Medikation bei Kindern

Erwachsene greifen schnell zu Medikamenten, sobald sich eine Erkältung anbahnt. Wie reagieren Sie richtig, wenn Ihr Kind kränkelt? Welches Medikament darf man nicht verabreichen? Und wie werden Zäpfchen am besten verabreicht? Wir klären diese Fragen in unserem Blog.

Der Kindergarten ist die ideale Spielwiese für Viren und Bakterien. Erkältung, Durchfall, Läuse, Mittelohrentzündung – mit bis zu zehn Infekten pro Jahr müssen Eltern von Kindergartenkindern rechnen. Doch beim Griff in die Hausapotheke ist Vorsicht geboten. Denn Kinder sind keine kleinen Erwachsenen! Bei einer Erkrankung wie Schnupfen, Erkältung oder Fieber reicht es nicht aus, das Medikament für Erwachsene zu nehmen und die Dosierung runterzurechnen.

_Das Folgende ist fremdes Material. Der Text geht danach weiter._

import Summits.Ventures.Crystal3D.Theorems.StickyWulffConstantCoaxialWallLawDebtTwinRow
import Summits.Ventures.Crystal3D.Theorems.StickyWulffConstantCoaxialWallLawDebtFaultRow
import Summits.Ventures.Crystal3D.Theorems.StickyWulffConstantCoaxialWallLawVicinalReachCoreCapstone
import Summits.Ventures.Crystal3D.Theorems.StickyWulffConstantCoaxialWallLawEndRowDefs
import HarnessLib

/-!
# CAPSTONE with the weakest third debt: `CoaxialWallLaw` BY NAME ⇐ {E1, `StarPairFar`, the two census rows, R3}
# (crux `CoaxialWallLaw`, stmt-Ventures-19481, line `WallLedgerF`)

HONEST FRAMING. Venture `Summits/Ventures/Crystal3D` (cell `crystal3d-full`), helper `--supports` the crux
`CoaxialWallLaw` of `route-Ventures-StickyWulffConstant` (REGISTERED line `WallLedgerF`).  LEAF capstone; book-keeping only;
F-C1 not moved; CONDITIONAL on named facts.  19481-p2's `coaxialWallLaw_of_endRows_split` (`…EndRowsSplitCapstone`) carries
Debt 3 as `CoaxialTwoSlabAdhesionIncoherent`; here it is replaced by the SMALLER reach debt
`CoaxialTwoSlabAdhesionReachIncoherentDeep` (`…VicinalReachCore`: deep offsets registered for EVERY admissible walker vertical —
numerically 3 % of wall normals × six level-1/9 classes, kit j313441/j313786), the census rows discharging R1/R2 through
`coaxialTwoSlabAdhesionCoherentTwin_of_row` / `coaxialTwoSlabAdhesionCoherentFault_of_row` and monotonicity.

`coaxialWallLaw_of_endRows_reach : KissingGap δ → KissingClassification δ → E1(s₀) → StarPairFar → 0 < s_F ≤ 2√6 →
   EndRowTwinHalfTurn v1 s_F → EndRowTrans v1 s_F → CoaxialTwoSlabAdhesionReachIncoherentDeep → CoaxialWallLaw`.

OWED after this file, all BY NAME: `EndRowTwinHalfTurn WordVersion.v1 s_F`, `EndRowTrans WordVersion.v1 s_F` (the STEP-3
certificate), R3 `CoaxialTwoSlabAdhesionReachIncoherentDeep`, E1, `StarPairFar`, `KissingGap δ`, `KissingClassification δ`.
WHAT THIS IS NOT: a proof of any of those; F-C1 not moved.
-/

noncomputable section

namespace Summit.Ventures.Crystal3D.Theorems

open Summit.Ventures.Crystal3D Finset
open scoped InnerProductSpace

open scoped Classical in
/-- **The crux BY NAME from E1, `StarPairFar`, the two census rows and the reach-registered deep debt R3.** -/
theorem coaxialWallLaw_of_endRows_reach {δ : ℝ} (hg : KissingGap δ) (hc : KissingClassification δ)
    {s₀ : EuclideanSpace ℝ (Fin 3)} (hs₀ : s₀ ∈ fccSlots)
    (hcert : ExactOnly 0 (fccSlots.filter fun w => 0 < ⟪w, s₀⟫_ℝ)) (hSP : StarPairFar)
    {sF : ℝ} (hsF : 0 < sF) (hsF' : sF ≤ 2 * Real.sqrt 6)
    (hW : EndRowTwinHalfTurn WordVersion.v1 sF) (hT : EndRowTrans WordVersion.v1 sF)
    (h₃ : CoaxialTwoSlabAdhesionReachIncoherentDeep) :
    Summit.Ventures.Crystal3D.Theses.StickyWulffConstant.CoaxialWallLaw :=
  coaxialWallLaw_of_reachSplit hs₀ hcert hSP
    (coaxialTwoSlabAdhesionOn_mono (fun _ _ _ _ hT' => ⟨hT'.1.1, hT'.2⟩)
      (coaxialTwoSlabAdhesionCoherentTwin_of_row hg hc hsF hsF' hW))
    (coaxialTwoSlabAdhesionOn_mono (fun _ _ _ _ hT' => ⟨⟨hT'.1.1.1, hT'.1.2⟩, hT'.2⟩)
      (coaxialTwoSlabAdhesionCoherentFault_of_row hg hc hsF hsF' hT))
    h₃

/-- The same from `P5Exhaustion` (E1 as the certified computation). -/
theorem coaxialWallLaw_of_endRows_reach_p5 {δ : ℝ} (hg : KissingGap δ) (hc : KissingClassification δ)
    (hE1 : P5Exhaustion) (hSP : StarPairFar)
    {sF : ℝ} (hsF : 0 < sF) (hsF' : sF ≤ 2 * Real.sqrt 6)
    (hW : EndRowTwinHalfTurn WordVersion.v1 sF) (hT : EndRowTrans WordVersion.v1 sF)
    (h₃ : CoaxialTwoSlabAdhesionReachIncoherentDeep) :
    Summit.Ventures.Crystal3D.Theses.StickyWulffConstant.CoaxialWallLaw := by
  obtain ⟨s₀, hs₀, hcert⟩ := exactOnly_star_of_p5Exhaustion hE1
  exact coaxialWallLaw_of_endRows_reach hg hc hs₀ hcert hSP hsF hsF' hW hT h₃

end Summit.Ventures.Crystal3D.Theorems

end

Bei harmlosen Beschwerden sollte nicht immer gleich zu Medikamenten gegriffen werden. Manche Beschwerden lassen sich durch Hausmittel und elterliche Zuwendung überwinden. Bei ernsten Erkrankungen oder Schmerzen ist eine medikamentöse Behandlung dagegen zwingend erforderlich. Das können z.B. sein:

  • Infektionen der Harnwege, des Mittelohrs oder der Nasennebenhöhlen
  • Chronische Erkrankungen

 

Eltern und Kinderärzte sollten zusammen entscheiden, ob eine Medikamentengabe sinnvoll und notwendig ist. Die Sorge vor Nebenwirkungen ist bei Eltern immer präsent. Mit der EU-Kinderarzneimittelverordnung von 2007 müssen die Hersteller in entsprechenden Studien nachweisen, dass das entsprechende Medikament für Kinder ungefährlich ist.

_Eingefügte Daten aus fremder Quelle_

/-- **The local bound on the swirl-type quantity on a slab.** For every `BMO` bound `C_B` there is
`C ≥ 0` such that: whenever `f`, `u`, `B` satisfy the hypotheses of `bundle_of_swirl_setting_slab`
on `[τ − R², τ]` (in particular `f = Γ` for a classical axisymmetric solution with a `BMO` stream
function there), then for `t ∈ (τ − R²/4, τ)` and `x ∈ B(0, R/2)`,
`|f(t, x)| ≤ C R^{-3/2} ‖f‖_{L^{10/3}((τ−R²,τ]×B̄(0,R))}` — with `C` independent of the size of
`u` (Lei–Zhang 2011, §2 (2.6) at the energy exponent; the replacement, near a singular time, of
"the maximum principle" of the proof of Theorem 1.4, p. 12).
[cite: LeiZhang2011, §2 (2.6) and §4, proof of Thm. 1.4 (arXiv pp. 8, 12)] -/
theorem abs_le_of_slab (CB : ℝ≥0) :
    ∃ C : ℝ, 0 ≤ C ∧ ∀ ⦃τ R : ℝ⦄, 0 < R →
      ∀ ⦃f : ℝ → EuclideanSpace ℝ (Fin 3) → ℝ⦄
        ⦃u : ℝ → EuclideanSpace ℝ (Fin 3) → EuclideanSpace ℝ (Fin 3)⦄
        ⦃B : ℝ → EuclideanSpace ℝ (Fin 3) → EuclideanSpace ℝ (Fin 3)⦄ ⦃Cu : ℝ⦄,
      (∀ t ∈ Icc (τ - R ^ 2) τ, ContDiff ℝ 2 (f t)) →
      ContinuousOn (fun p : ℝ × EuclideanSpace ℝ (Fin 3) => f p.1 p.2) (Icc (τ - R ^ 2) τ ×ˢ univ) →
      ContinuousOn (fun p : ℝ × EuclideanSpace ℝ (Fin 3) => fderiv ℝ (f p.1) p.2)
        (Icc (τ - R ^ 2) τ ×ˢ univ) →
      ContinuousOn (fun p : ℝ × EuclideanSpace ℝ (Fin 3) => (Δ (f p.1)) p.2)
        (Icc (τ - R ^ 2) τ ×ˢ univ) →
      (∀ t ∈ Icc (τ - R ^ 2) τ, IsAxisymmetricScalar (f t)) →
      (∀ t ∈ Icc (τ - R ^ 2) τ, ∀ x, cylRadius x = 0 → f t x = 0) →
      ContinuousOn (uncurry u) (Icc (τ - R ^ 2) τ ×ˢ univ) →
      (∀ t ∈ Icc (τ - R ^ 2) τ, ∀ x, ‖u t x‖ ≤ Cu) →
      (∀ᵐ t ∂((volume : Measure ℝ).restrict (Icc (τ - R ^ 2) τ)),
        Differentiable ℝ (B t) ∧ curl (B t) =ᵐ[volume] u t ∧ eBMOSeminormVec (B t) ≤ CB) →
      (∀ x, cylRadius x ≠ 0 → ∀ s t : ℝ, τ - R ^ 2 ≤ s → s ≤ t → t ≤ τ →
        f t x - f s x = ∫ σ in s..t, ((Δ (f σ)) x - fderiv ℝ (f σ) x (u σ x) -
          2 / cylRadius x * partialDeriv (eR x) (f σ) x)) →
      ∀ t ∈ Ioo (τ - (R / 2) ^ 2) τ, ∀ x ∈ ball (0 : EuclideanSpace ℝ (Fin 3)) (R / 2),
        |f t x| ≤ C * R ^ (-(3 / 2 : ℝ)) *
          (eLpNorm (fun p : ℝ × EuclideanSpace ℝ (Fin 3) => |f p.1 p.2|) (ENNReal.ofReal (10 / 3))
            (((volume : Measure ℝ).prod (volume : Measure (EuclideanSpace ℝ (Fin 3)))).restrict
              (Ioc (τ - R ^ 2) τ ×ˢ closedBall (0 : EuclideanSpace ℝ (Fin 3)) R))).toReal := by
  obtain ⟨C, hC0, hC⟩ := abs_le_of_setting_tenThirds CB
  refine ⟨C, hC0, ?_⟩
  intro τ R hR f u B Cu h1 hfc h2 h3 h4 h5 h7 hub hB h11 t ht x hx
  obtain ⟨F, N, b, Bst, Mb, hFf, hF2, hFa, hF0, hb, hBst, hN, heq, hFc, hF1c, hNm, hNi, hbm, hbB⟩ :=
    bundle_of_swirl_setting_slab hR h1 hfc h2 h3 h4 h5 h7 hub hB h11
  -- the bound for `F` at the shifted time `t − τ`
  have hs : t - τ ∈ Ioo (-(R / 2) ^ 2) (0 : ℝ) := ⟨by linarith [ht.1], by linarith [ht.2]⟩
  have hmain := hC hR hF2 hFa hF0 hb hBst hN heq hFc hF1c hNm hNi hbm hbB (t - τ) hs x hx
  have hsI : t - τ ∈ Icc (-R ^ 2) (0 : ℝ) := ⟨by nlinarith [hs.1, hR], hs.2.le⟩
  rw [hFf (t - τ) hsI x, sub_add_cancel] at hmain
  refine hmain.trans (le_of_eq ?_)
  congr 2
  -- the `L^{10/3}` norms agree: `|F| = |f(· + τ, ·)|` a.e. on the cylinder, then shift
  set μ : Measure (ℝ × EuclideanSpace ℝ (Fin 3)) := (volume : Measure ℝ).prod volume with hμ
  have hae : (fun p : ℝ × EuclideanSpace ℝ (Fin 3) => |F p.1 p.2|) =ᵐ[μ.restrict
      (Ioc (-R ^ 2) 0 ×ˢ closedBall (0 : EuclideanSpace ℝ (Fin 3)) R)]
        fun p => |f (p.1 + τ) p.2| := by
    refine (ae_restrict_iff' (measurableSet_Ioc.prod measurableSet_closedBall)).2
      (Eventually.of_forall fun p hp => ?_)
    show |F p.1 p.2| = |f (p.1 + τ) p.2|
    rw [hFf p.1 ⟨hp.1.1.le, hp.1.2⟩ p.2]
  rw [eLpNorm_congr_ae hae]
  -- `(s, x) ↦ |f(s, x)|` is a.e.-strongly measurable on `μ`: it is continuous on the slab, and we
  -- only need it through the shift lemma on the restricted measure; use the clamped
  -- continuous representative `(s, x) ↦ |f(max (τ − R²) (min s τ), x)|`
  set gcl : ℝ × EuclideanSpace ℝ (Fin 3) → ℝ := fun p => |f (max (τ - R ^ 2) (min p.1 τ)) p.2|
    with hgcl
  have hgclc : Continuous gcl := by
    have hcl : Continuous fun s : ℝ => max (τ - R ^ 2) (min s τ) :=
      continuous_const.max (continuous_id.min continuous_const)
    have hmem : ∀ p : ℝ × EuclideanSpace ℝ (Fin 3),
        ((max (τ - R ^ 2) (min p.1 τ), p.2) : ℝ × EuclideanSpace ℝ (Fin 3)) ∈
          Icc (τ - R ^ 2) τ ×ˢ (univ : Set (EuclideanSpace ℝ (Fin 3))) := fun p =>
      ⟨⟨le_max_left _ _, max_le (by nlinarith) (min_le_right _ _)⟩, mem_univ _⟩
    have h := hfc.comp_continuous ((hcl.comp continuous_fst).prodMk continuous_snd) hmem
    exact continuous_abs.comp h
  have hcl_eq : ∀ s ∈ Ioc (τ - R ^ 2) τ, max (τ - R ^ 2) (min s τ) = s := fun s hs => by
    rw [min_eq_left hs.2, max_eq_right hs.1.le]
  -- replace `|f|` by `gcl` on both cylinders
  have hae1 : (fun p : ℝ × EuclideanSpace ℝ (Fin 3) => |f (p.1 + τ) p.2|) =ᵐ[μ.restrict
      (Ioc (-R ^ 2) 0 ×ˢ closedBall (0 : EuclideanSpace ℝ (Fin 3)) R)]
        fun p => gcl (p.1 + τ, p.2) := by
    refine (ae_restrict_iff' (measurableSet_Ioc.prod measurableSet_closedBall)).2
      (Eventually.of_forall fun p hp => ?_)
    show |f (p.1 + τ) p.2| = |f (max (τ - R ^ 2) (min (p.1 + τ) τ)) p.2|
    rw [hcl_eq (p.1 + τ) ⟨by linarith [hp.1.1], by linarith [hp.1.2]⟩]
  have hae2 : (fun p : ℝ × EuclideanSpace ℝ (Fin 3) => |f p.1 p.2|) =ᵐ[μ.restrict
      (Ioc (τ - R ^ 2) τ ×ˢ closedBall (0 : EuclideanSpace ℝ (Fin 3)) R)] gcl := by
    refine (ae_restrict_iff' (measurableSet_Ioc.prod measurableSet_closedBall)).2
      (Eventually.of_forall fun p hp => ?_)
    show |f p.1 p.2| = |f (max (τ - R ^ 2) (min p.1 τ)) p.2|
    rw [hcl_eq p.1 hp.1]
  rw [eLpNorm_congr_ae hae1, eLpNorm_congr_ae hae2]
  exact eLpNorm_comp_add_cyl gcl hgclc.aestronglyMeasurable τ R _ measurableSet_closedBall _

Die korrekte Dosierung und Anwendungsform

Babys und Kleinkinder reagieren altersabhängig anders als Jugendliche und Erwachsene. Die Organe sind noch nicht ausgereift, das Immunsystem noch nicht vollständig funktionsfähig. Die Proportion von Größe zu Gewicht ist ebenfalls anders. Die Dosierung und Anwendungsform muss dementsprechend an das Alter des kleinen Patienten angepasst werden. So können kleine Babys noch keine Tabletten schlucken, ein Jugendlicher wird mit Sicherheit ein Fieber-Zäpfchen verweigern. Die Dosierungsangaben auf den Beipackzetteln müssen in jedem Alter genauestens eingehalten werden.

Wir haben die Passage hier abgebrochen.